Go to https://blast.ncbi.nlm.nih.gov/Blast.cgi and click on "Nucleotide BLAST" (on the left).



Go to the "Final" folder in Geneious where you just dragged the generated sequences. You can rename them to something that tells you more about what they actually are (i.e. add a "COI" or "18S" at the end of whatever is there already in the name, or just keep the sample ID and add what gene it is, whatever helps you know what it is). Select the first one, and it should look something like this:




Click at the beginning of the light blue sequence, and drag to the end of it, so that it turns a darker blue (it's highlighted, selected). Then click "command + C" to copy the sequence.
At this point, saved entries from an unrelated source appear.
/-!
# Crux `PatchingRel` (stmt-ResolutionOfSingularities-0642), line `Ideator5Sketch` (card
# `bad-stratum-induction`): the line's Axiom-3 hypothesis `EmbResCodimTwo p` alone implies
# `ResolutionInChar p` — stub S1 `BadStratumPatching` closed, the line collapses onto stub S3

The line (crux-ideate round 2, ideator 5; skeleton `Cruxes/PatchingRel/Lines/Ideator5Sketch.lean`)
composes Zariski's programme `resolutionInChar_of_properTwoModelPatching_of_relLU` with
`BadStratumPatching p : Liu2002Thm8124Projective → PrincipalizationInChar p → EmbResCodimTwo p →
ProperModel.TwoModelPatching p` (stub S1, "Zariski's bad-stratum induction in trdeg `n`"),
Piltant's Axiom 4 `PrincipalizationInChar p` (stub S2) and the CJS-format embedded resolution in
codimension `≥ 2`, `EmbResCodimTwo p` (stub S3), all three quantified over ALL dimensions.

This file proves that S3, AS TYPED (ungraded in the ambient dimension), is summit-strength:

* `hasResolution_of_embResCodimTwo` — under `EmbResCodimTwo p`, every integral closed subscheme
  of codimension `≥ 2` of a regular integral Noetherian separated `k`-scheme of finite type
  (`char k = p`) has a resolution: the CJS-format output is an embedded transform with centres
  over the subvariety ITSELF, and the generalised BGMW (3) ⇒ (4) lemma
  `hasResolution_of_isEmbeddedTransform_of_subset` (`Theorems/ValuativePatchingRelEmbeddedTransformSelf.lean`)
  reads a resolution off it (if a centre swallows the strict transform, the transform was already
  regular at that stage).
* `hasResolution_of_cossartJannsenSaito2020Embedded` — the same reading of the tree's named fact
  `CossartJannsenSaito2020Embedded` (its conclusion has exactly this shape for `dim X ≤ 2`):
  embedded surfaces in regular excellent schemes have resolutions (CJS Cor. 1.5).
* `resolutionInChar_of_embResCodimTwo` — `EmbResCodimTwo p → ResolutionInChar p`: by the tree's
  reduction `resolutionInChar_iff_forall_immersion_projectiveSpace` it suffices to resolve an
  integral `X` immersed in `𝐏ⁿ_k`; re-embed `𝐏ⁿ_k ↪ 𝐏ⁿ⁺² _k` by two coordinate hyperplane
  embeddings (`ProjectiveSpace.skipMap`), so that `X` is closed in an open `U ⊆ 𝐏ⁿ⁺²_k` with
  `dim X + 2 ≤ n + 2 = dim U` (`IsInducing.topologicalKrullDim_le`,
  `Motives.topologicalKrullDim_eq_of_smoothOfRelativeDimension`), and apply the previous theorem.
* `badStratumPatching_holds` — hence S1 holds outright (its third hypothesis already gives
  `ResolutionInChar p`, and resolution gives two-model patching,
  `ProperModel.twoModelPatching_of_resolutionInChar`); `stub_badStratumPatching` is the
  registered form.
* `patchingRel_of_embResCodimTwo`, `cyclicCovers_patchingRel_of_embResCodimTwo`,
  `resolutionOfSingularities_of_embResCodimTwo` — S3 alone gives the crux (LU, Axiom 4 and S1
  idle) and indeed the summit `ResolutionOfSingularities`.

So the line does not isolate new content: its composition closes the crux modulo S2 ∧ S3, S3 is
(at least) the summit in characteristic `p`, and S1 — the card's "hardest stub" — is a
tautology relative to S3. (The card's INTENDED reading grades S3 by the ambient dimension —
`EmbResCodimTwo` for `dim Z ≤ n` resolves only `(n-2)`-folds — and in that reading S1's internal
termination lemma over intermediate points of bad subvarieties is, by the card's own account,
open mathematics.)

## References

* V. Cossart, U. Jannsen, S. Saito, *Desingularization: invariants and strategy*, LNM 2270
  (2020), Thm. 1.4. [CossartJannsenSaito2020]
* E. Bierstone, D. Grigoriev, P. Milman, J. Włodarczyk, arXiv:1206.3090, §3.3 (3) ⇒ (4).
  [BierstoneGrigorievMilmanWlodarczyk2011]
* J. Kollár, *Lectures on Resolution of Singularities* (2007), Thm. 3.36 from Cor. 3.22
  (reduction to the quasi-projective integral case). [Kollar2007]
* O. Piltant, RACSAM 107 (2013), Prop. 5.1 (two-model patching). [Piltant2013]
-/

-- `Summit.<Summit>.<Sub>[.Theorems]` with `Sub = Summit` (single-conjunct summit, D-0017).
set_option linter.dupNamespace false

noncomputable section

namespace Summit.ResolutionOfSingularities.ResolutionOfSingularities.Theorems

open CategoryTheory CategoryTheory.Limits AlgebraicGeometry TopologicalSpace Topology
open Literature.AlgebraicGeometry.Resolution
open Scheme.IdealSheafData

universe u

/-! ## The line's two posited statements (verbatim from `Cruxes/PatchingRel/Ideator5Sketch.lean`) -/

/-- OPEN CONJECTURE (as typed by the line; known for `dim Z ≤ 4`) — **Axiom 3 in transcendence
degree `n`: embedded resolution in codimension `≥ 2`, CJS format** (Cossart–Jannsen–Saito 2020,
Thm. 1.4 with `B = ∅`, conclusion shape of the tree's `CossartJannsenSaito2020Embedded.of_isClosed`):
for `k` of characteristic `p`, `Z` a regular integral Noetherian separated `k`-scheme of finite
type and `X ⊆ Z` closed with `dim X + 2 ≤ dim Z`, there is `π : Z₁ ⟶ Z` proper surjective, a
composite of blow-ups in regular centres over `X` (`IsEmbeddedTransform X X π X₁`), an
isomorphism over `Z ∖ X`, with `Z₁` regular, the iterated strict transform `X₁` regular (reduced
structure on its closure), `B₁` a strict normal crossings divisor, `π⁻¹ X = X₁ ∪ B₁` and `X₁`
transversal with `B₁`. KNOWN for `dim Z ≤ 4` (CJS Thm. 1.4: then `dim X ≤ 2`); OPEN for
`dim Z ≥ 5` [status: open]. Verbatim the line's `EmbResCodimTwo` (crux
stmt-ResolutionOfSingularities-0642, card `bad-stratum-induction`); shown below to imply
`ResolutionInChar p` as it stands. [cite: CossartJannsenSaito2020, Thm. 1.4] -/
@[conjecture] def EmbResCodimTwo (p : ℕ) : Prop :=
  ∀ (k : Type u) [Field k] [CharP k p] (Z : Scheme.{u}) (f : Z ⟶ Spec (.of k)) [IsNoetherian Z],
    IsSeparated f → LocallyOfFiniteType f → QuasiCompact f → IsIntegral Z → Scheme.IsRegular Z →
    ∀ (X : Set Z), IsClosed X → topologicalKrullDim X + 2 ≤ topologicalKrullDim Z →
      ∃ (Z₁ : Scheme.{u}) (π : Z₁ ⟶ Z) (X₁ B₁ : Set Z₁),
        IsEmbeddedTransform X X π X₁ ∧
        Scheme.IsRegular Z₁ ∧ IsProper π ∧ Function.Surjective π ∧
        (∃ U : Z.Opens, (U : Set Z) = Xᶜ ∧ IsIso (π ∣_ U)) ∧
        Scheme.IsRegular (vanishingIdeal ⟨closure X₁, isClosed_closure⟩).subscheme ∧
        IsStrictNormalCrossingsDivisor Z₁ B₁ ∧
        π ⁻¹' X = X₁ ∪ B₁ ∧
        IsTransversalWith Z₁ X₁ B₁

/-- **Zariski's bad-stratum induction in transcendence degree `n`** — the line's stub S1,
verbatim (`Cruxes/PatchingRel/Ideator5Sketch.lean`): two-model patching of proper models
(`ProperModel.TwoModelPatching`, Piltant 2013 Prop. 5.1 in all transcendence degrees) from
Liu 8.1.24, Piltant's Axiom 4 `PrincipalizationInChar` and `EmbResCodimTwo`. PROVED below
(`badStratumPatching_holds`): the third hypothesis alone implies the conclusion.
[cite: Piltant2013, Prop. 5.1] -/
def BadStratumPatching (p : ℕ) : Prop :=
  Liu2002Thm8124Projective.{u} → PrincipalizationInChar.{u} p → EmbResCodimTwo.{u} p →
    ProperModel.TwoModelPatching.{u} p

/-! ## `EmbResCodimTwo p` resolves closed subvarieties of codimension `≥ 2` of regular varieties -/

/-- **CJS-format embedded resolution in codimension `≥ 2` resolves the subvariety.** Under
`EmbResCodimTwo p`: for `k` of characteristic `p`, `Z` a regular integral Noetherian separated
`k`-scheme of finite type and `i : X ↪ Z` a closed immersion of an integral scheme with
`dim i(X) + 2 ≤ dim Z`, the scheme `X` has a resolution of singularities — the output of
`EmbResCodimTwo` on the closed set `i(X)` is an embedded transform with centres over `i(X)` and
regular final strict transform, and `hasResolution_of_isEmbeddedTransform_of_subset` applies with
`T = i(X)`. [cite: BierstoneGrigorievMilmanWlodarczyk2011, §3.3 (3)⇒(4)]
[cite: CossartJannsenSaito2020, Thm. 1.4] -/
theorem hasResolution_of_embResCodimTwo {p : ℕ} (hE : EmbResCodimTwo.{u} p) {k : Type u}
    [Field k] [CharP k p] {Z X : Scheme.{u}} (f : Z ⟶ Spec (.of k)) [IsNoetherian Z]
    [IsSeparated f] [LocallyOfFiniteType f] [QuasiCompact f] [IsIntegral Z]
    (hZ : Scheme.IsRegular Z) (i : X ⟶ Z) [IsClosedImmersion i] [IsIntegral X]
    (hdim : topologicalKrullDim (Set.range i) + 2 ≤ topologicalKrullDim Z) :
    Scheme.HasResolution X := by
  obtain ⟨Z₁, π, X₁, B₁, hET, -, -, -, -, hreg, -, -, -⟩ :=
    hE k Z f ‹_› ‹_› ‹_› ‹_› hZ (Set.range i) i.isClosedEmbedding.isClosed_range hdim
  exact hasResolution_of_isEmbeddedTransform_of_subset i subset_rfl hET hreg

/-- **The same mechanism on the tree's named fact** `CossartJannsenSaito2020Embedded` (CJS 2020,
Thm. 1.4 with `B = ∅`, which has exactly the `EmbResCodimTwo` conclusion shape for `dim X ≤ 2` in
any regular excellent Noetherian ambient `Z`): an integral closed subscheme of dimension `≤ 2` of
a regular excellent Noetherian scheme has a resolution of singularities (CJS 2020, Cor. 1.5, for
such embedded schemes) — read off the embedded statement by
`hasResolution_of_isEmbeddedTransform_of_subset`. [cite: CossartJannsenSaito2020, Thm. 1.4 and Cor. 1.5] -/
theorem hasResolution_of_cossartJannsenSaito2020Embedded (h : CossartJannsenSaito2020Embedded.{u})
    {X Z : Scheme.{u}} (i : X ⟶ Z) [IsClosedImmersion i] [IsIntegral X] [IsNoetherian Z]
    (hZ : Scheme.IsRegular Z) (hexc : Scheme.IsExcellent Z) (hdim : topologicalKrullDim X ≤ 2) :
    Scheme.HasResolution X := by
  obtain ⟨Z₁, π, X₁, B₁, hET, -, -, -, -, hreg, -, -, -⟩ := h X Z i hZ hexc hdim
  exact hasResolution_of_isEmbeddedTransform_of_subset i subset_rfl hET hreg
Go back to the NCBI blastn web page, and paste the sequence into the empty box in the "Enter Query Sequence" section.



Select "Somewhat similar sequences (blastn)" under the "Program Selection", and then press "BLAST".



Check that the overall results make sense given the known identification of your sequence (e.g., not bacterial contamination).
Click on the 'Description' link for the the top GenBank record that your sequence aligns with.

Under the 'Strand' heading, it should say ‘Plus/Plus’. This indicates that your sequence is oriented in the correct forward 5’ direction. If it says ‘Plus/Minus’, then reverse complement the alignment generated in step 1.
Additional quality control steps for protein-coding genes such as COI
Check the box for 'CDS feature' to display the expected amino acids for your sequence compared to those of the BLAST hit. Mismatches will be shown in pink. Overall the majority of amino acids should match. Some variation is expected, of course.

Example BLAST alignment showing an acceptable CDS
If you see a long string of mismatches, there is likely a frameshift in your sequence. A nonzero number of gaps would also suggest a frameshift.

Example BLAST alignment showing a frameshift
If you see a frameshift, revisit that region of the sequence in your .ab1 files in Geneious and check if any base calls need to be edited.
Also check that there are no stop codons (marked by *) in your coding sequence.

Example BLAST alignment showing a frameshift (pink text) and stop codon (*)
Revisit your .ab1 files if needed.
Now check the rest of your sequence for any remaining frameshifts and stop codons. (The BLAST step above was important to check for contamination and tell you the correct reading frame, but it only checked the parts of your sequence that were aligned with BLAST hits.)

For many sequences you may wish to use Mesquite, but if you are only working with a few sequences, you might find it easiest to use a reputable online translation tool such as Expasy (https://web.expasy.org/translate/). Choose the appropriate genetic code for your organism, such as "invertebrate mitochondrial". Make sure that one of the 5'3' (forward) reading frames produces an uninterrupted amino acid sequence with no stop codons (-). This amino acid sequence should overlap with the CDS result from your sequence during the BLAST check.

Example translation in Expasy
Revisit your .ab1 files as needed to resolve stop codons or frameshifts.